Tuesday, August 30, 2016

Dog Bug-out Go-Bag List

Dog Bug-Out Go-Bag List
Evacuate with your Dog and Pets

Willie ready to bug-out

Hi everyone, 

For those of you who haven't heard of a Bug-out bag, it is a carry bag, backpack or in a dog's case, saddlebag that you pack with emergency survival gear to last a certain amount of time, 24 hours, 48 hours, 72 hours. 

It's also called a go-bag, ready pack, grab-bag or 72 hour pack and it is meant to be hold what you need to survive in the event of a disaster or emergency or if you are away from basic needs for extended amounts of time. The basic needs to survive are food, water, first aid but other items can make the journey or stay much more enjoyable or productive and safe. 

Such as a simple fish hook and line can feed you for days and long after the food in the Bug-out bag runs out. 

While doing search and rescue work we were required to carry at all times a 72 hour backpack or pack no matter what we were engaged in or how many other people were with us, we each had to be able to take care of and provide for ourselves.

In an actually disaster or emergency, you will too, each of will have to take care of ourselves for a little while until help arrives. This can be minutes or days depending on the situation and location.
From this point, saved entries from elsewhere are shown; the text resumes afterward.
/-- The walks `0 → e_s` of length `σ + 1` whose last step IS `+s` are the penalised loops of length `σ` followed by
`+s` (for `e_s ∉ A`). [cite: HaraSladeSokal1993, §3.3 eq. (3.17) p. 19 (the inclusion–exclusion "as in (3.12)")] -/
theorem filter_nbwAvoidTo_eq_image_closedNbwPen {A : Finset (Site d)} {s : Dir d} (hs : stepVec s ∉ A) (σ : ℕ) :
    ((nbwAvoidTo A (stepVec s) (σ + 1)).filter fun η => η ⟨σ, by omega⟩ = s) =
      (closedNbwPen A s σ).image fun ζ => (Fin.snoc ζ s : StepSeq d (σ + 1)) := by
  classical
  ext η
  rw [Finset.mem_image, Finset.mem_filter, mem_nbwAvoidTo]
  constructor
  · rintro ⟨⟨⟨hnbw, havoid⟩, hend⟩, hlast⟩
    have hη' : (Fin.snoc (Fin.init η) s : StepSeq d (σ + 1)) = η := by
      have e : η (Fin.last σ) = s := by rw [← hlast]; rfl
      rw [← e, Fin.snoc_init_self]
    refine ⟨Fin.init η, ?_, hη'⟩
    have hnbw' := (isNBW_snoc_iff (Fin.init η) s).1 (by rw [hη']; exact hnbw)
    rw [mem_closedNbwPen]
    refine ⟨⟨?_, fun t ht => ?_⟩, hnbw'.1, hnbw'.2⟩
    · have h1 : pos (Fin.snoc (Fin.init η) s : StepSeq d (σ + 1)) (σ + 1) = stepVec s := by
        rw [hη', pos_eq_endpoint, hend]
      rw [pos_snoc_succ] at h1
      exact add_right_cancel (b := stepVec s) (by rw [h1, zero_add])
    · rw [← pos_snoc_of_le (Fin.init η) s ht, hη']
      exact havoid t (by omega)
  · rintro ⟨ζ, hζ, rfl⟩
    rw [mem_closedNbwPen] at hζ
    obtain ⟨⟨hend, havoid⟩, hnbw, hlast⟩ := hζ
    have hend' : endpoint (Fin.snoc ζ s : StepSeq d (σ + 1)) = stepVec s := by
      rw [endpoint_snoc, hend, zero_add]
    refine ⟨⟨⟨(isNBW_snoc_iff ζ s).2 ⟨hnbw, hlast⟩, fun t ht => ?_⟩, hend'⟩, stepSeq_snoc_apply_eq ζ s rfl _⟩
    rcases Nat.lt_or_ge t (σ + 1) with hlt | hge
    · rw [pos_snoc_of_le ζ s (show t ≤ σ by omega)]
      exact havoid t (by omega)
    · rw [pos_of_le _ hge, hend']
      exact hs

/-- **The bijections of (3.17), counted**: `#closedNbwLast A s (σ+2) + #closedNbwPen A s σ = #nbwAvoidTo A e_s (σ+1)`
for `0 ∉ A`, `e_s ∉ A`. [cite: HaraSladeSokal1993, §3.3 eq. (3.17) p. 19] -/
theorem card_closedNbwLast_add_two_add {A : Finset (Site d)} (h0 : (0 : Site d) ∉ A) {s : Dir d}
    (hs : stepVec s ∉ A) (σ : ℕ) :
    (closedNbwLast A s (σ + 2)).card + (closedNbwPen A s σ).card = (nbwAvoidTo A (stepVec s) (σ + 1)).card := by
  classical
  have hinj2 : Function.Injective fun η : StepSeq d (σ + 1) => (Fin.snoc η (srev s) : StepSeq d (σ + 2)) :=
    fun η η' h => by simpa [Fin.init_snoc] using congrArg Fin.init h
  have hinj1 : Function.Injective fun ζ : StepSeq d σ => (Fin.snoc ζ s : StepSeq d (σ + 1)) :=
    fun ζ ζ' h => by simpa [Fin.init_snoc] using congrArg Fin.init h
  rw [closedNbwLast_add_two_eq_image h0 s σ, Finset.card_image_of_injective _ hinj2,
    ← Finset.card_image_of_injective (closedNbwPen A s σ) hinj1,
    ← filter_nbwAvoidTo_eq_image_closedNbwPen hs σ, add_comm]
  exact Finset.card_filter_add_card_filter_not _

/-- **The linear recurrence ((3.16) + (3.17))**: `p̃_{σ+2} + q_{σ+1} = a_{σ+2} + p̃_σ` with `p̃ = #closedNbwPen A s`,
`q = #nbwAvoidTo A e_s`, `a = #nbwAvoidTo A 0` (`0 ∉ A`, `e_s ∉ A`).
[cite: HaraSladeSokal1993, §3.3 eq. (3.16)–(3.18) p. 19] -/
theorem card_closedNbwPen_add_two_add {A : Finset (Site d)} (h0 : (0 : Site d) ∉ A) {s : Dir d}
    (hs : stepVec s ∉ A) (σ : ℕ) :
    (closedNbwPen A s (σ + 2)).card + (nbwAvoidTo A (stepVec s) (σ + 1)).card =
      (nbwAvoidTo A 0 (σ + 2)).card + (closedNbwPen A s σ).card := by
  have h1 := card_closedNbwPen_add_card_closedNbwLast A s (σ + 2)
  have h2 := card_closedNbwLast_add_two_add h0 hs σ
  omega

/-! ### Initial values -/

/-- No closed loop has length `1`: `#nbwAvoidTo A 0 1 = 0`. [cite: HaraSladeSokal1993, §3.3 eq. (3.16)–(3.18) p. 19 (lane plumbing: initial values of the recurrence)] -/
theorem nbwAvoidTo_zero_one (A : Finset (Site d)) : nbwAvoidTo A 0 1 = ∅ := by
  classical
  refine Finset.eq_empty_of_forall_notMem fun ω hω => ?_
  rw [mem_nbwAvoidTo] at hω
  have h : endpoint ω = stepVec (ω 0) := by
    rw [endpoint, Fin.sum_univ_one]
  exact stepVec_ne_zero (ω 0) (h ▸ hω.2)

/-- `#closedNbwPen A s 1 = 0`. [cite: HaraSladeSokal1993, §3.3 eq. (3.16)–(3.18) p. 19 (lane plumbing: initial values of the recurrence)] -/
theorem card_closedNbwPen_one (A : Finset (Site d)) (s : Dir d) : (closedNbwPen A s 1).card = 0 := by
  have h := card_closedNbwPen_add_card_closedNbwLast A s 1
  rw [nbwAvoidTo_zero_one, Finset.card_empty] at h
  omega

/-- `#nbwAvoidTo A 0 1 = 0` as a number. [cite: HaraSladeSokal1993, §3.3 eq. (3.16)–(3.18) p. 19 (lane plumbing: initial values of the recurrence)] -/
theorem card_nbwAvoidTo_zero_one (A : Finset (Site d)) : (nbwAvoidTo A 0 1).card = 0 := by
  rw [nbwAvoidTo_zero_one, Finset.card_empty]

/-- The empty walk does not reach `e_s`: `#nbwAvoidTo A e_s 0 = 0`. [cite: HaraSladeSokal1993, §3.3 eq. (3.16)–(3.18) p. 19 (lane plumbing: initial values of the recurrence)] -/
theorem card_nbwAvoidTo_stepVec_zero (A : Finset (Site d)) (s : Dir d) : (nbwAvoidTo A (stepVec s) 0).card = 0 := by
  classical
  rw [Finset.card_eq_zero]
  refine Finset.eq_empty_of_forall_notMem fun ω hω => ?_
  rw [mem_nbwAvoidTo, endpoint_zero] at hω
  exact stepVec_ne_zero s hω.2.symm

/-- At length `0` there is no last step: `#closedNbwLast A s 0 = 0`, so `p̃₀ = a₀`. [cite: HaraSladeSokal1993, §3.3 eq. (3.16)–(3.18) p. 19 (lane plumbing: initial values of the recurrence)] -/
theorem card_closedNbwPen_zero_eq (A : Finset (Site d)) (s : Dir d) :
    (closedNbwPen A s 0).card = (nbwAvoidTo A 0 0).card := by
  classical
  have h := card_closedNbwPen_add_card_closedNbwLast A s 0
  have h0 : closedNbwLast A s 0 = ∅ := by
    refine Finset.eq_empty_of_forall_notMem fun ω hω => ?_
    rw [mem_closedNbwLast] at hω
    obtain ⟨i, _, _⟩ := hω.2.2
    exact i.elim0
  rw [h0, Finset.card_empty] at h
  omega

/-! ### (3.18), multiplied out: truncated generating functions -/

/-- **(3.18) at every truncation order**: with `P_K = Σ_{σ≤K} p̃_σ βᵠ`, `Q_K = Σ_{σ≤K} q_σ βᵠ`, `A_K = Σ_{σ≤K} a_σ βᵠ`,
`P_{K+2} + β·Q_{K+1} = A_{K+2} + β²·P_K` (exactly; `(1 − β²)·C̃ = C^A₂(0,0) − β·C^A₂(0,e)` in the limit).
[cite: HaraSladeSokal1993, §3.3 eq. (3.18) p. 19] -/
theorem sum_closedNbwPen_add_two_eq {A : Finset (Site d)} (h0 : (0 : Site d) ∉ A) {s : Dir d}
    (hs : stepVec s ∉ A) (β : ℝ) (K : ℕ) :
    ∑ σ ∈ range (K + 3), ((closedNbwPen A s σ).card : ℝ) * β ^ σ +
        β * ∑ σ ∈ range (K + 2), ((nbwAvoidTo A (stepVec s) σ).card : ℝ) * β ^ σ =
      ∑ σ ∈ range (K + 3), ((nbwAvoidTo A 0 σ).card : ℝ) * β ^ σ +
        β ^ 2 * ∑ σ ∈ range (K + 1), ((closedNbwPen A s σ).card : ℝ) * β ^ σ := by
  induction K with
  | zero =>
    have e0 : ((closedNbwPen A s 0).card : ℝ) = (nbwAvoidTo A 0 0).card := by
      exact_mod_cast card_closedNbwPen_zero_eq A s
    have e1 := card_closedNbwPen_one A s
    have a1 := card_nbwAvoidTo_zero_one A
    have q0 := card_nbwAvoidTo_stepVec_zero A s
    have h' : ((closedNbwPen A s 2).card : ℝ) + (nbwAvoidTo A (stepVec s) 1).card =
        (nbwAvoidTo A 0 2).card + (closedNbwPen A s 0).card := by
      exact_mod_cast card_closedNbwPen_add_two_add h0 hs 0
    simp only [Finset.sum_range_succ, Finset.sum_range_zero, zero_add, pow_zero, mul_one, pow_one, e1, a1, q0,
      Nat.cast_zero, zero_mul, add_zero]
    linear_combination e0 + β ^ 2 * h'
  | succ K ih =>
    have h' : ((closedNbwPen A s (K + 3)).card : ℝ) + (nbwAvoidTo A (stepVec s) (K + 2)).card =
        (nbwAvoidTo A 0 (K + 3)).card + (closedNbwPen A s (K + 1)).card := by
      exact_mod_cast card_closedNbwPen_add_two_add h0 hs (K + 1)
    rw [show K + 1 + 3 = (K + 3) + 1 from rfl, show K + 1 + 2 = (K + 2) + 1 from rfl,
      Finset.sum_range_succ (fun σ => ((closedNbwPen A s σ).card : ℝ) * β ^ σ) (K + 3),
      Finset.sum_range_succ (fun σ => ((nbwAvoidTo A (stepVec s) σ).card : ℝ) * β ^ σ) (K + 2),
      Finset.sum_range_succ (fun σ => ((nbwAvoidTo A 0 σ).card : ℝ) * β ^ σ) (K + 3),
      Finset.sum_range_succ (fun σ => ((closedNbwPen A s σ).card : ℝ) * β ^ σ) (K + 1)]
    linear_combination ih + β ^ (K + 3) * h'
This go-bag or bug-out list is made up from items I actually used during search incidents and also includes what is recommended by FEMA and other agencies. 

Each person and pet should have a bag of it's own.
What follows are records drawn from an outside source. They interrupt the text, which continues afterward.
/-- **Half-axis cap count.** On the piece of the shell cap `{b ∈ S : ‖b - a‖_∞ ≤ k}` where the
coordinate `l` satisfies `R ≤ 2 s b_l` (`s = ±1`), projecting to the two remaining coordinates
`(i, j)` is at most two-to-one onto a `(2k+1) × (2k+1)` square, so the piece has at most
`2 (2k+1)²` points. The coordinate bookkeeping (`∑ₘ xₘ² = x_l² + x_i² + x_j²` and extensionality
in the three coordinates) is passed as hypotheses and discharged for the three concrete axes in
`card_sphereCap_le`. [folklore] -/
theorem card_sphereCap_halfAxis_le (R k : ℕ) (S : Finset (Site 3))
    (hS : ∀ y ∈ S, (R : ℤ) ^ 2 ≤ ∑ i, y i ^ 2 ∧ ∑ i, y i ^ 2 < ((R : ℤ) + 1) ^ 2)
    (a : Site 3) (l i j : Fin 3)
    (hsum : ∀ x : Site 3, ∑ m, x m ^ 2 = x l ^ 2 + x i ^ 2 + x j ^ 2)
    (hext : ∀ x y : Site 3, x l = y l → x i = y i → x j = y j → x = y)
    (s : ℤ) (hs : s = 1 ∨ s = -1) :
    #((S.filter fun b => Site.supNorm (b - a) ≤ k).filter fun x => (R : ℤ) ≤ 2 * (s * x l))
      ≤ 2 * (2 * k + 1) ^ 2 := by
  classical
  set F := (S.filter fun b => Site.supNorm (b - a) ≤ k).filter fun x => (R : ℤ) ≤ 2 * (s * x l)
    with hF
  set t : Finset (ℤ × ℤ) := Icc (a i - k) (a i + k) ×ˢ Icc (a j - k) (a j + k) with ht
  have hmem : ∀ x ∈ F, x ∈ S ∧ Site.supNorm (x - a) ≤ k ∧ (R : ℤ) ≤ 2 * (s * x l) := by
    intro x hx
    simp only [hF, mem_filter] at hx
    exact ⟨hx.1.1, hx.1.2, hx.2⟩
  have hmaps : ∀ x ∈ F, (x i, x j) ∈ t := by
    intro x hx
    obtain ⟨-, hk, -⟩ := hmem x hx
    have hi := (Site.natAbs_le_supNorm (x - a) i).trans hk
    have hj := (Site.natAbs_le_supNorm (x - a) j).trans hk
    simp only [Pi.sub_apply] at hi hj
    simp only [ht, mem_product, mem_Icc]
    omega
  have htcard : #t = (2 * k + 1) ^ 2 := by
    have h1 : (a i + k + 1 - (a i - k)).toNat = 2 * k + 1 := by omega
    have h2 : (a j + k + 1 - (a j - k)).toNat = 2 * k + 1 := by omega
    rw [ht, card_product, Int.card_Icc, Int.card_Icc, h1, h2, sq]
  have hs0 : s ≠ 0 := by rcases hs with rfl | rfl <;> norm_num
  have hsq : ∀ z : ℤ, (s * z) ^ 2 = z ^ 2 := by
    intro z; rcases hs with rfl | rfl <;> ring
  have hfib : ∀ p ∈ t, #(F.filter fun x => (x i, x j) = p) ≤ 2 := by
    intro p _
    by_contra hlt
    push Not at hlt
    obtain ⟨x, hx, y, hy, z, hz, hxy, hxz, hyz⟩ := two_lt_card.1 hlt
    rw [mem_filter] at hx hy hz
    obtain ⟨hxF, hxp⟩ := hx
    obtain ⟨hyF, hyp⟩ := hy
    obtain ⟨hzF, hzp⟩ := hz
    have hxi : x i = p.1 := by rw [← hxp]
    have hxj : x j = p.2 := by rw [← hxp]
    have hyi : y i = p.1 := by rw [← hyp]
    have hyj : y j = p.2 := by rw [← hyp]
    have hzi : z i = p.1 := by rw [← hzp]
    have hzj : z j = p.2 := by rw [← hzp]
    obtain ⟨hxS, -, hxl⟩ := hmem x hxF
    obtain ⟨hyS, -, hyl⟩ := hmem y hyF
    obtain ⟨hzS, -, hzl⟩ := hmem z hzF
    have hl_xy : s * x l ≠ s * y l := fun h =>
      hxy (hext x y (mul_left_cancel₀ hs0 h) (by rw [hxi, hyi]) (by rw [hxj, hyj]))
    have hl_xz : s * x l ≠ s * z l := fun h =>
      hxz (hext x z (mul_left_cancel₀ hs0 h) (by rw [hxi, hzi]) (by rw [hxj, hzj]))
    have hl_yz : s * y l ≠ s * z l := fun h =>
      hyz (hext y z (mul_left_cancel₀ hs0 h) (by rw [hyi, hzi]) (by rw [hyj, hzj]))
    have hx2 := hS x hxS
    have hy2 := hS y hyS
    have hz2 := hS z hzS
    rw [hsum x, hxi, hxj] at hx2
    rw [hsum y, hyi, hyj] at hy2
    rw [hsum z, hzi, hzj] at hz2
    refine sphereCap_three_distinct (R := R) (B := (R : ℤ) ^ 2 - p.1 ^ 2 - p.2 ^ 2) hl_xy hl_xz
      hl_yz hxl hyl hzl ?_ ?_ ?_ ?_ ?_ ?_
    · rw [hsq]; linarith [hx2.1]
    · rw [hsq]; linarith [hy2.1]
    · rw [hsq]; linarith [hz2.1]
    · rw [hsq]; linarith [hx2.2]
    · rw [hsq]; linarith [hy2.2]
    · rw [hsq]; linarith [hz2.2]
  calc #F ≤ 2 * #t := card_le_mul_card_image_of_maps_to hmaps 2 hfib
    _ = 2 * (2 * k + 1) ^ 2 := by rw [htcard]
One of the first things I realized when I started writing the family disaster dog lessons was that most dogs could carry some of our survival gear or extra first aid supplies or food along with their own pet supplies. 

Then I wondered why didn't somebody else think of this :) Why didn't my Bloodhound carry my 72 hour bag way back then, oh the backache I could of saved myself today. I actually fitted Daisy and Willie up with bags as we wrote the first article and they both loved being so much help, they got excited and wanted to wear the bags everywhere. 

Daisy pictured below was a big girl, she even had a frying pan hanging for us to cook supper with. She was 12 years old and Willie was older when he started bug-out bagging, we had fun with it.

When I looked online, I found out that all of the dog or pet bug-out bags (emergency survival bag) recommendations or lists follow a general rule of suggestions that usually contain only basic pet items and not many people had thought of including the dog owners emergency preparedness items in a dog saddlebag, along with the dog's food for disaster or evacuation purposes. I did find a few campers and hikers that use dogs for carrying items but no specific dog bug-out bag for people. Which is my idea if anybody wants to produce them, let me know, I'm working on putting them together and if you do not wish to make your own, I can also put one together for you at cost of items and shipping. email me 

I do sell packed family disaster dog bags at events I do...here is Dumpster dog getting one..

He's new bag is still being adjusted when this picture was taken

I thought this was a great idea because the dog can be included in being prepared for an emergency and instead of us trying to save the dog during a flood or tornado, the dog is helping us save the family or ourselves. 

Teach just one of family disaster dog training lessons to any dog and it may save a life, the dog doesn't need to learn them all plus this concept of having the dog rescue us does not leave the dog out of disaster planning where the dog ends up lost or left behind or in a shelter. 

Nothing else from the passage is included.